In this notebook, I will create proxy metrics to turn classification task into a regression task. I wanted to try and see the effect of structuring this problem as a regression problem instead of classification because "resp" includes more information compared to a binary label as "action". 


## How those Custom Objective Functions are related with Evaluation Metric i.e Utility Score?

I started with adding variations of penalty terms to MSE and MAE if predicted "resp" and true "resp" doesn't have the same sign. This modification is for assigning specific importance for the match between predicted "action" and the true "action" on top of the penalty due to residuals between predicted and actual "resp". This property would allow those new metrics to be used as a proxy to Utility score in a regression setting.


## Modified MSE Derivation

$$Modified MSE = f(\hat{y}) = \sum_{j}(y_j - \hat{y}_j)^2 + \left\{
\begin{array}{ll}
      0  &, y . \hat{y}_j > 0 ; \\
      - \lambda . y_j . \hat{y}_j   &, y_j . \hat{y}_j \leq 0 \\
\end{array} 
\right.$$

$y_j$ :  True "resp" value for row j.

$\hat{y}_j$ :  Predicted "resp" value for row j.

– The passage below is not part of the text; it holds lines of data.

import Literature.AlgebraicGeometry.Shioda1982.ExceptionalQuadruplesComplete
import HarnessLib

/-!
# Shioda 1982 / Meyer–Neutsch 1981: no exceptional quadruple at the level `N = 300` — kernel sweep, part 2 of 3

Topic `Literature/AlgebraicGeometry/Shioda1982`; companion of `ExceptionalQuadruplesComplete.lean` (search `checkB`, soundness
`tabelleOneCompleteAt_of_chunks`, invariant form `exists_mem_reps_of_isExceptionalQuadruple`, statement `TabelleOneCompleteAt`; sources,
method and framing in its module docstring) and of the series `ExceptionalQuadruplesSweep*.lean` (together: every level `2 ≤ N ≤ 180`
that is not a row of Tabelle 1; `…SweepTwoHundredTwenty/…TwoHundredSixty/…ThreeHundredForty.lean`,
`…SweepTwoHundredFiftyTwo/…ThreeHundredNinetySix/…FourHundredSixtyEight.lean`, `…SweepTwoHundred.lean`: the levels `220, 260, 340`, `252, 396, 468`
and `200` of the families `20p`, `36p`, `40p`). THEOREMS only (no definition, no named fact): the same kernel
search at the single level `N = 300`, which carries NO row of [MeyerNeutsch1981Fermatquadrupel, Tabelle 1] (computer-generated there,
"alle Fermatquadrupel für N ≤ 614 ermittelt", §2 p. 53) and lies above the range `N ≤ 180` of Shioda's table p. 727 — by Aoki's
Theorem C ([Aoki1983], computer-assisted for `181 ≤ m ≤ 672`) there is no exceptional element at any level `> 180`; the files
`ExceptionalQuadruplesSweepThreeHundredPartOne.lean`, `ExceptionalQuadruplesSweepThreeHundredPartTwo.lean`, `ExceptionalQuadruplesSweepThreeHundred.lean` make the instance `N = 300` a kernel statement. The search at
`N = 300` visits 761275 candidate triples (`φ(300) − 1 = 79` units each), too many for one elaboration of bounded wall time, so the
chunks of first entries are spread over 3 files: `ExceptionalQuadruplesSweepThreeHundredPartOne.lean` — first entries `0 ≤ a < 30` (239340 candidates);
`ExceptionalQuadruplesSweepThreeHundredPartTwo.lean` — first entries `30 ≤ a < 64` (265238 candidates);
`ExceptionalQuadruplesSweepThreeHundred.lean` — first entries `64 ≤ a < 300` (256697 candidates); the last one assembles
`completeAt_threeHundred` (every sorted pair-free primitive Hodge 4-multiset mod `300` is standard) and `not_isExceptionalQuadruple_threeHundred`.
WHY THIS LEVEL (cell `pub-hfermat`): `300 = 2²·3·5²`: the tree's character-sum families cover the levels `K·p`, `p` a prime above a bound depending on `K`, for
`K ∈ {2, 3, 4, 6, 8, 9, 10, 12, 18, 20, 24, 36, 40}` or `K` a power of `2` or of `3` (`PicardNumber<K>Prime.lean`, `PicardNumberTwoPowerPrime.lean`,
`PicardNumberThreePowPrime.lean`) and the prime-power levels (`PicardNumberPrimePower.lean`); writing `300 = K·p` with `p` prime forces
`K ∈ {60, 100, 150}`, none of them among those `K`. `decide +kernel` only (no `native_decide`).

HONEST FRAMING (cell `pub-hfermat`): explicit algebraic cycles for specific Hodge classes on Fermat/Delsarte varieties; residual open
instances listed; no claim on general Hodge. These classes are algebraic (Lefschetz (1,1)); certified here is only the emptiness of the
exceptional list at this level.

## References
* [MeyerNeutsch1981Fermatquadrupel] W. Meyer, W. Neutsch, *Fermatquadrupel*, Math. Ann. 256 (1981) 51–62, §2 p. 53, Tabelle 1 p. 54 (no row 300).
* [Shioda1982PicardFermat] T. Shioda, J. Fac. Sci. Univ. Tokyo IA 28 (1982) 725–734, table p. 727 (levels `≤ 180`), Prop. 4 (Q′) p. 729.
* [Aoki1983] N. Aoki, Math. Ann. 266 (1983) 23–54, Thm. C.
-/

namespace Literature.AlgebraicGeometry.Shioda1982

open Literature.AlgebraicGeometry.HodgeTheory

set_option maxHeartbeats 0 in
/-- **The search at `N = 300` passes on the first entries `30 ≤ a < 64`** (part 2 of 3: 17 chunks, 265238 candidate
triples): every visited sorted quadruple of representatives there fails the Hodge test or is standard (`checkB`; `reps 300 = []`).
[cite: MeyerNeutsch1981Fermatquadrupel, §2 p. 53 ("alle Fermatquadrupel für N ≤ 614 ermittelt") and Tabelle 1 p. 54 (no row 300)]
[cite: Aoki1983, Thm. C] -/
theorem checkB_threeHundred_partTwo :
    ∀ p ∈ ([(30, 2), (32, 2), (34, 2), (36, 2), (38, 2), (40, 2), (42, 2), (44, 2), (46, 2), (48, 2), (50, 2), (52, 2), (54, 2), (56, 2), (58, 2), (60, 2), (62, 2)] : List (ℕ × ℕ)), checkB 300 p.1 p.2 = true := by
  intro p hp
  simp only [List.mem_cons, List.not_mem_nil, or_false] at hp
  rcases hp with rfl | rfl | rfl | rfl | rfl | rfl | rfl | rfl | rfl | rfl | rfl | rfl | rfl | rfl | rfl | rfl | rfl <;> decide +kernel

end Literature.AlgebraicGeometry.Shioda1982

$ \lambda $ : Parameter to control amount of penalty for non matching action predictions. Needs to be tuned.

**Piecewise part of the metric represents the extra penalty for non matching true and predicted action. If predicted and true "resp" doesn't have the same label, their multiplication will be smaller than 0 and piecewise function will add extra penalty of $y . \hat{y}$**


### Gradient and Hessian 
I will be implementing objective functions of the different variants of Modified MSE type hybrid metrics in the code below but before starting that part, I wanted to calculate the gradient and hessian for this example -- as gradient and hessian is required to be calculated for objective funcitons in LGBM. 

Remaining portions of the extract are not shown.